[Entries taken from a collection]
/-!
# Line `entropy-ball-invariant-states` — crux `AntiMazurCoboundaries.CellForecastPressureDecay`
(stmt-AtomisticToContinuum-13915, the N-free core of route AntiMazurCoboundaries)

LEAD'S SKELETON (line lead `prover-line-stmt-AtomisticToContinuum-13915-1`, 2026-08-16; picked line, see
`Cruxes/CellForecastPressureDecay/PICKED.md`). Changes w.r.t. the crux-plan g2 skeleton `98b41a1f1bfe`:
(L1) the provable finite-volume stub S2b is SPLIT into `stub_torusGibbsInvariant : TorusGibbsInvariance`
(Liouville + energy conservation: the torus canonical law is invariant under every torus hard-sphere flow;
size S, pattern `Theorems.…map_flow_localGibbsLaw_const`) and
`stub_entropyBallDuality : TorusGibbsInvariance → EntropyBallDuality` (Donsker–Varadhan + K–B average +
Jensen; size M), so that two stub-workers can land them independently; (L2) the objects of §§ 1–3 are
being landed VERBATIM as the importable modules
`Theorems/AntiMazurCoboundariesCellForecastPressureDecayEntropyBall{Torus,State}Objects.lean` (namespace
`Summit.AtomisticToContinuum.HydrodynamicLimit.Theorems.EntropyBall`); until they are accepted this file
keeps its own copy (same text), afterwards the copies are replaced by `open …Theorems.EntropyBall`.
All other registered statements are unchanged.

Skeleton (crux-plan, round 1, generation-2 pass) of crux idea card `entropy-ball-invariant-states`
(ideator 1, gen 2; triage r1-1 / r1-2 / r1-3: pass). This file SUPERSEDES the first crux-plan pass
on the same card (skeleton `784f843ea3bc`, 6 stubs); what changed and why is recorded in § 0 below
and in the line card `Lines/entropy-ball-invariant-states.md`.

THE LEVER (card). The crux's exponent `2c Σ_i Ξ_T(i)`, `Ξ_T(i) = T⁻¹∫₀ᵀ g(v^{fc}_i)` along the
`R`-local isolated-cluster FORECAST, is an additive, exactly `R`-local, bounded score of the
time-zero Gibbs field, so the pressure dualises EXACTLY against states (Donsker–Varadhan), and the
Krylov–Bogoliubov (Cesàro) average of a dual optimiser loses nothing by linearity (time-averaging
the STATE = time-averaging the OBSERVABLE) while it can only lose entropy. The core therefore lands
on ONE time-free inequality for space-time invariant near-Gibbs states of the infinite dilute gas:
ONE-BODY ENTROPIC STIFFNESS `2ρ|⟨g, f₁^ν⟩| ≤ (free-energy deficit of ν)` (`stub_oneBodyEntropicStiffness`,
the card's C⁺, the only open stub).

## § 0 What this pass changed w.r.t. skeleton `784f843ea3bc` (same slug), and why

1. `stub_diniTransfer` / `PointwiseCore` / `DiniTransfer` are GONE (5 stubs instead of 6). The
   Krylov–Bogoliubov closure (S3) and the duality (S2b) were already uniform in the particle
   number `n ≤ 2Λ³` and the tilt `|c'| ≤ 2`; only the cell→torus reduction (S2a) had been stated
   with `ρ, c` fixed first and `n = ⌊ρL³⌋₊`, for no reason intrinsic to its proof (embedding +
   surface free energy + Hölder + S4 are uniform in `n ≤ 2L³`). S2a is now uniform, and the
   sorry-free composition `uniformCore_of_parts` reaches the crux body directly: no Dini argument,
   no two-sided cell↔torus comparison, no add-one-particle Lipschitz lemma is needed anywhere.
2. FORECAST-STATIONARITY IS CAPPED (`IsForecastStationary`: `E_ν[fc_R ∧ N] → E_ν[static ∧ N]`
   for every cap `N`). Forecasts of different particles come from DIFFERENT isolated cluster
   dynamics, so forecast positions need not be jointly hard-core: in the uncapped `k`-tuple sums a
   single bad particle can spoil unboundedly many tuples (pile-ups of wrong forecasts), and the
   transfer bound "defect ≤ C_{r,k}·(density of bad particles)" claimed for S3 fails for `k ≥ 2`
   (the crude bound grows like `R^{3k}` while the admissible tilt `lam` is tied to `R ≥ R₀(s,lam)`).
   With the cap, `|fc_R ∧ N − static∘Φ_s ∧ N| ≤ N·𝟙{some bad particle or jumper is (forecast or
   truly) in B̄(0,r) at time s}`, whose translation average is `≤ N·|B_r|·(density of bad +
   jumpers)` — LINEAR, so the entropy-inequality transfer works at every order `k`. The cap is
   invisible for honest states: `static ≤ P_r^k` by hard-core packing, and for a tempered state
   carried by a LOCAL infinite-volume flow the capped notion is EQUIVALENT to invariance (a.s.
   eventual agreement of forecasts + dominated convergence — which needs the cap — + the fact that
   factorial moment measures of all orders of a hard-core marked point field determine its law).
3. THE ENTROPY CURRENCY OF C⁺ IS INTRINSIC: the free-energy DEFICIT
   `𝓘_σ(ν) = h(ν | Π_ρ) − ρ·F(ρσ³)` (`Π_ρ` = ideal gas = Poisson field of intensity
   `ρ·Leb ⊗ N(0,I)`, `F = hsExcessFreeEnergy`, the excess free energy per particle of hard spheres,
   `ρ = ρ_ν`), instead of `h(ν | P*)` for a DLR Gibbs state `P*` of matching intensity. Classically
   `𝓘_σ(ν) = h(ν | P*)` (Gibbs variational principle; `𝓘 ≥ 0`, `= 0` iff `ν` is the Gibbs state),
   so C⁺ is the same statement for the stiffness prover; but the TRUE-grade closure S3 no longer
   has to produce `P*` (existence of translation-invariant low-activity Gibbs states of PRESCRIBED
   density — route item `RelEntropyErgodic.LowActivityGibbsState`, unproved, route retired) nor
   the DLR half of the variational identity, and Poisson superadditivity (false for the canonical
   reference) becomes available: `KL(μ | G_Λ) = KL(μ | π_Λ) + log Z'_Λ` with `π_Λ` = i.i.d.
   uniform ⊗ Maxwellian particles and `Z'_Λ = hsFreeVolume (ρσ³) n` — whose thermodynamic limit
   `−n⁻¹ log hsFreeVolume η n → F(η)` is PROVED in the tree
   (`Theorems.hsEosLowDensity_proof : ImplosionDichotomy.HsEosLowDensity`, imported above). The
   same theorem disposes of S2a's partition-function ratio
   (`Z^E_cube(n,L) ≥ Z^T_torus(n,L)`, so `G(A) ≥ (L/(L+σ))^{3n}·FV(η₁,n)/FV(η₂,n) = e^{−o(L³)}` by
   monotone ⇒ locally uniform convergence of `−n⁻¹ log FV(·, n)` to the continuous `F`).
4. S4 (`TorusInfluenceLocality`), S2b (`EntropyBallDuality`), the statement of S3
   (`KrylovBogoliubovClosure`) and all frames are kept VERBATIM (their registered signatures do
   not change). S4 is NOT literally route item 13916 (`InfluenceLocality` lets `σ₀` depend on the
   density parameter `a`; S4 is uniform over `n ≤ 2Λ³` and monotone in `R`) — it stays a stub.

## How the skeleton cuts the crux

* TEMPEREDNESS IS NOT AN ENTROPY-BALL PROPERTY (card falsifier (ii); triage r1-1 (v), r1-3 (b)):
  finite specific entropy allows fast particles of intensity `≍ h/V²`, whose influx from far away is
  not summable, so Alexander's flow is undefined on entropy-ball states. Hence C⁺ is typed over the
  DYNAMICS-FREE invariance notion `IsForecastStationary` (capped, § 0.2): every `k`-body local
  observable evaluated on the range-`R` isolated-cluster forecasts of the tree (`localClusterState`,
  enumerations averaged through `PointConfig.factorialMeasure`) has, in the limit `R → ∞`, its
  static expectation, at every horizon and every cap. No `∀ Φ : InfiniteHardSphereFlow` and no
  named Alexander fact appears anywhere (triage note 3).
* KRYLOV–BOGOLIUBOV RUNS IN FINITE VOLUME, where it is exact convex analysis: on the unit torus
  (`n` spheres of diameter `σ/Λ`, canonical law `torusGibbs`, flow-invariant)
  `∫⁻ e^{τ⁻¹∫₀^τ f∘Φ_t} dG ≤ exp(E_μ f − KL(μ|G))` for a `(2s/τ)`-almost invariant `μ ≪ G` with
  `KL(μ|G) ≤ 2‖f‖∞` (`stub_entropyBallDuality`, provable now). The GLOBAL finite-volume entropy
  inequality plus Jensen-in-time under the invariant `G` transfer EQUILIBRIUM large-deviation
  locality (`stub_influenceLocality`) to `μ` uniformly in `T` — this is what makes local limits
  forecast-stationary with no temperedness (`stub_kbClosure`: local limits, Poisson superadditivity
  + lower semicontinuity of relative entropy, the PROVED equation of state, continuity of the
  one-body bias; Stiffness then bounds the torus dual value).
* `stub_torusReduction`: cell (free b.c., Euclidean forecasts) → torus of side `Λ ∈ [L, 2L]`
  (periodic, true dynamics), uniformly in `n ≤ 2L³` and `|c| ≤ 1`: embed the cube in the torus of
  side `L + σ` (the cell law IS the torus law conditioned on "all particles in the cube", an event
  of probability `≥ e^{−o(L³)}` by § 0.3), boundary layer `O(RL²/σ³)`, forecast → true by Hölder and
  `stub_influenceLocality`; the Hölder tilt inflation `c ↦ c'`, `|c'| ≤ (1+ε)|c|`, is why
  `stub_kbClosure` is stated for `|c'| ≤ 2` with the bound `|c'|·KL + ηΛ³`.

Composition (sorry-free, this file): `uniformCore_of_parts : CellToTorusReduction →
EntropyBallDuality → KrylovBogoliubovClosure → UniformCore` (`UniformCore` = the crux body
verbatim; choices `η = δ/17`, `C₀ = 16κ`, `T = T₀(C₀, η)`, `ε = min(η/(16κ), 1)`, `σ₀ = min`, `κ`
from the closure, `L₀ = max`), and `CellForecastPressureDecay_of : CellForecastPressureDecay` BY
NAME from the six registered stubs `stub_influenceLocality`, `stub_torusReduction`,
`stub_torusGibbsInvariant`, `stub_entropyBallDuality`, `stub_oneBodyEntropicStiffness`, `stub_kbClosure`.

Disproof used (`Cruxes/CellForecastPressureDecay/Disproof.lean`, cycle 1; landed Negative lemmas
imported above via `…Negative.PerParticle` ⊇ `LoneParticle` ⊇ `WithoutOrthogonality`, p74445 /
p73994 / p73681): `_false_without_orthogonality` (§2) is honoured at `stub_oneBodyEntropicStiffness`
— for the Gibbs state `ν = P_ρ` itself the deficit is `0` while `2|bias| = 2ρ|E_M g|`, so `g ⊥ 1`
is used exactly there — AND at `stub_kbClosure` (for `μ = G` the conclusion reads
`2c' n E_M g ≤ ηΛ³`); `g ⊥ v, |v|²` with `∃κ` prices the thermal / drifted Gibbs states (§7
near-miss: deficit `ρ(3/2)(s − log(1+s))` vs gain `≤ Cκρs²`, stiff iff `κ < κ*`; both S1 and S3
carry `∃κ`); `_false_perParticle` (§6) — every statement is per VOLUME (`e^{δL³}`, `ηΛ³`, specific
entropy, the intensity factor `ρ` inside `oneBodyBias`), and the slack `ηΛ³` is what makes
`stub_kbClosure` true for `n = O(1)` (a lone particle keeps ANY velocity law, §3–4); §1
(`isProbabilityMeasure_cellLaw`) is the cell frame. No stub is an instance of a landed Negative
lemma, and none integrates flow junk off good sets (all dynamical integrals are against
`torusGibbs`-absolutely-continuous laws or the crux's own cell law; the refutation pattern of
`BGEndpointRigidityLanfordEnvelope_refuted` does not apply).
-/

noncomputable section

_Work item:_ Return all lines in the entries above that carry the word "same".

_Answer box:_
keeps its own copy (same text), afterwards the copies are replaced by `open …Theorems.EntropyBall`.
on the same card (skeleton `784f843ea3bc`, 6 stubs); what changed and why is recorded in § 0 below
## § 0 What this pass changed w.r.t. skeleton `784f843ea3bc` (same slug), and why
   so C⁺ is the same statement for the stiffness prover; but the TRUE-grade closure S3 no longer
   same theorem disposes of S2a's partition-function ratio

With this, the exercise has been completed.